A URI consists of several parts, according to the definition (elements in brackets are optional):
URI = scheme:[//[userinfo@]host[:port]]path[?query][#fragment]
Let’s break this down into individual parts:
scheme: The scheme refers to the resource is identified and (potentially) accessed. For web development, the primary schemes we deal with are http (hyper-text transfer protocol), https (secure hyper-text transfer protocol), and file (indicating a file opened from the local computer).
userinfo: The userinfo is used to identify a specific user. It consists of a username optionally followed by a colon (:
) and password. We will discuss its use in the section on HTTP authentication, but note that this approach is rarely used today, and carries potential security risks.
host: The host consists of either a fully quantified domain name (i.e. google.com, cs.ksu.edu, or gdc.ksu.edu) or an ip address (i.e. 172.217.1.142
or [2607:f8b0:4004:803::200e]
). IPv4 addresses must be separated by periods, and IPv6 addresses must be closed in brackets. Additionally, web developers will often use the loopback host, localhost
, which refers to the local machine rather than a location on the network.
port: The port refers to the port number on the host machine. If it is not specified (which is typical), the default port for the scheme is assumed: port 80 for HTTP, and port 443 for HTTPS.

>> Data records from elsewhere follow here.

/-- The radial profile identity behind `Y_c ∈ Lᵠ`: for `r > 0`,
`r² (e^{-√c r}/(4πr))^q = (4π)^{-q} · r^{2-q} e^{-(q√c) r}`. [folklore] -/
theorem sq_mul_yukawaProfile_rpow {c : ℝ} (q : ℝ) {r : ℝ} (hr : 0 < r) :
    r ^ 2 * (rexp (-(Real.sqrt c * r)) / (4 * π * r)) ^ q =
      (4 * π) ^ (-q) * (r ^ (2 - q) * rexp (-(q * Real.sqrt c) * r ^ (1 : ℝ))) := by
  have h4 : (0 : ℝ) < 4 * π := by positivity
  rw [Real.div_rpow (exp_pos _).le (by positivity), Real.mul_rpow h4.le hr.le, ← Real.exp_mul,
    Real.rpow_one, Real.rpow_sub hr, Real.rpow_two, Real.rpow_neg h4.le]
  have h1 : (4 * π) ^ q ≠ 0 := (Real.rpow_pos_of_pos h4 q).ne'
  have h2 : r ^ q ≠ 0 := (Real.rpow_pos_of_pos hr q).ne'
  field_simp

/-- **`Y_c ∈ Lᵠ(ℝ³)` for `c > 0` and `1 ≤ q < 3`** (in particular `Y_c ∈ L^{p'}` for the
conjugate exponent of any `p > 3/2`, which is how the hypothesis `p > d/2` of CJL-I Theorem 1
enters: `G_e f = Y_{4e} ∗ f` is bounded for `f ∈ Lᵖ`). Polar coordinates:
`∫ Y_c^q = 4π ∫₀^∞ r² (e^{-√c r}/(4πr))^q dr = (4π)^{1-q} Γ(3 − q)/(q√c)^{3-q} < ∞`. [folklore] -/
theorem memLp_yukawa {c : ℝ} (hc : 0 < c) {q : ℝ≥0∞} (hq1 : 1 ≤ q) (hq3 : q < 3) :
    MemLp (yukawa c) q := by
  have hqtop : q ≠ ∞ := ne_top_of_lt hq3
  have hq0 : q ≠ 0 := (zero_lt_one.trans_le hq1).ne'
  set q' := q.toReal with hq'
  have hq'1 : 1 ≤ q' := by
    rw [hq', ← ENNReal.toReal_one]; exact ENNReal.toReal_mono hqtop hq1
  have hq'3 : q' < 3 := by
    rw [hq', show (3 : ℝ) = (3 : ℝ≥0∞).toReal by norm_num]
    exact ENNReal.toReal_strict_mono (by norm_num) hq3
  refine ⟨(show Measurable (yukawa c) by unfold yukawa; fun_prop).aestronglyMeasurable, ?_⟩
  rw [eLpNorm_lt_top_iff_lintegral_rpow_enorm_lt_top hq0 hqtop]
  -- polar coordinates
  have hrad := Literature.Probability.Distributions.lintegral_fun_norm_addHaar (volume : Measure Space)
    (fun r => ‖rexp (-(Real.sqrt c * r)) / (4 * π * r)‖ₑ ^ q') (by fun_prop)
  simp only [finrank_euclideanSpace_fin] at hrad
  change ∫⁻ x : Space, ‖rexp (-(Real.sqrt c * ‖x‖)) / (4 * π * ‖x‖)‖ₑ ^ q' < ∞
  rw [hrad]
  refine ENNReal.mul_lt_top (ENNReal.mul_lt_top (by simp) ?_) ?_
  · exact measure_ball_lt_top
  -- the radial integral is the (finite) Bochner integral of an integrable function
  have hint : IntegrableOn (fun r : ℝ => (4 * π) ^ (-q') *
      (r ^ (2 - q') * rexp (-(q' * Real.sqrt c) * r ^ (1 : ℝ)))) (Ioi 0) :=
    (integrableOn_rpow_mul_exp_neg_mul_rpow (by linarith) le_rfl
      (mul_pos (by linarith) (Real.sqrt_pos.2 hc))).const_mul _
  have heq : EqOn (fun r : ℝ => ENNReal.ofReal (r ^ (3 - 1)) *
      ‖rexp (-(Real.sqrt c * r)) / (4 * π * r)‖ₑ ^ q')
      (fun r => ‖(4 * π) ^ (-q') * (r ^ (2 - q') * rexp (-(q' * Real.sqrt c) * r ^ (1 : ℝ)))‖ₑ)
      (Ioi 0) := by
    intro r hr
    have hr : 0 < r := hr
    have hY : 0 ≤ rexp (-(Real.sqrt c * r)) / (4 * π * r) := by positivity
    simp only []
    rw [Real.enorm_eq_ofReal hY, ENNReal.ofReal_rpow_of_nonneg hY (by linarith),
      ← ENNReal.ofReal_mul (by positivity), show (3 - 1 : ℕ) = 2 from rfl,
      sq_mul_yukawaProfile_rpow q' hr, Real.enorm_eq_ofReal (by positivity)]
  rw [setLIntegral_congr_fun measurableSet_Ioi heq]
  exact hint.2

end LiebSimpleEquation

end Literature.MathematicalPhysics.QuantumManyBody
import Mathlib
import Summits.Ventures.PercRepro.TriangleCapRegularCellTwelveBlocksC

/-!
# PercRepro — THE REGULAR CELL `t = 12 D`: THE BLOCKS, PART D (p3, gen 57)

The row-size lists realising the excess values (rows of `12`, `24` or `36` edges), part D.  Axioms: standard.
-/

namespace PercRepro

namespace TriangleCap

namespace C047

open Finset

/-- The blocks, range `190 ≤ e ≤ 198`. -/
def blockTwelveD (e : ℕ) : List ℕ :=
  if e = 190 then [2, 2, 2, 2, 2, 2, 2, 2, 1, 1, 1, 1, 1, 1, 1, 1, 1, 1, 1, 1, 1, 1, 1, 1, 1, 1, 1, 1]
  else if e = 191 then [2, 2, 2, 2, 2, 2, 2, 1, 1, 1, 1, 1, 1, 1, 1, 1, 1, 1, 1, 1, 1, 1, 1, 1, 1, 1, 1, 1, 1]
  else if e = 192 then [2, 2, 2, 2, 2, 2, 1, 1, 1, 1, 1, 1, 1, 1, 1, 1, 1, 1, 1, 1, 1, 1, 1, 1, 1, 1, 1, 1, 1, 1]
  else if e = 193 then [2, 2, 2, 2, 2, 1, 1, 1, 1, 1, 1, 1, 1, 1, 1, 1, 1, 1, 1, 1, 1, 1, 1, 1, 1, 1, 1, 1, 1, 1, 1]
  else if e = 194 then [2, 2, 2, 2, 1, 1, 1, 1, 1, 1, 1, 1, 1, 1, 1, 1, 1, 1, 1, 1, 1, 1, 1, 1, 1, 1, 1, 1, 1, 1, 1, 1]
  else if e = 195 then [2, 2, 2, 1, 1, 1, 1, 1, 1, 1, 1, 1, 1, 1, 1, 1, 1, 1, 1, 1, 1, 1, 1, 1, 1, 1, 1, 1, 1, 1, 1, 1, 1]
  else if e = 196 then [2, 2, 1, 1, 1, 1, 1, 1, 1, 1, 1, 1, 1, 1, 1, 1, 1, 1, 1, 1, 1, 1, 1, 1, 1, 1, 1, 1, 1, 1, 1, 1, 1, 1]
  else if e = 197 then [2, 1, 1, 1, 1, 1, 1, 1, 1, 1, 1, 1, 1, 1, 1, 1, 1, 1, 1, 1, 1, 1, 1, 1, 1, 1, 1, 1, 1, 1, 1, 1, 1, 1, 1]
  else [1, 1, 1, 1, 1, 1, 1, 1, 1, 1, 1, 1, 1, 1, 1, 1, 1, 1, 1, 1, 1, 1, 1, 1, 1, 1, 1, 1, 1, 1, 1, 1, 1, 1, 1, 1]


end C047

end TriangleCap

end PercRepro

path: The path refers to the path to the desired resource on the server. It consists of segments separated by forward slashes (/
).
query: The query consists of optional collection of key-value pairs (expressed as key:value), separated by ampersands (&
), and proceeded by a question mark (?
). The query string is used to supply modifiers to the requested resource (for example, applying a filter or searching for a term).
fragment: The fragment is an optional string proceeded by a hashtag (#
). It identifies a portion of the resource to retrieve. It is most often used to auto-scroll to a section of an HTML document, and also for navigation in some single-page web applications.
Thus, the URL https://google.com
indicates we want to use the secure HTTP scheme to access the server at google.com using its port 443. This should retrieve Google’s main page.
Similarly, the url https://google.com/search?q=HTML
will open a Google search result page for the term HTML (Google uses the key q
to identify search terms).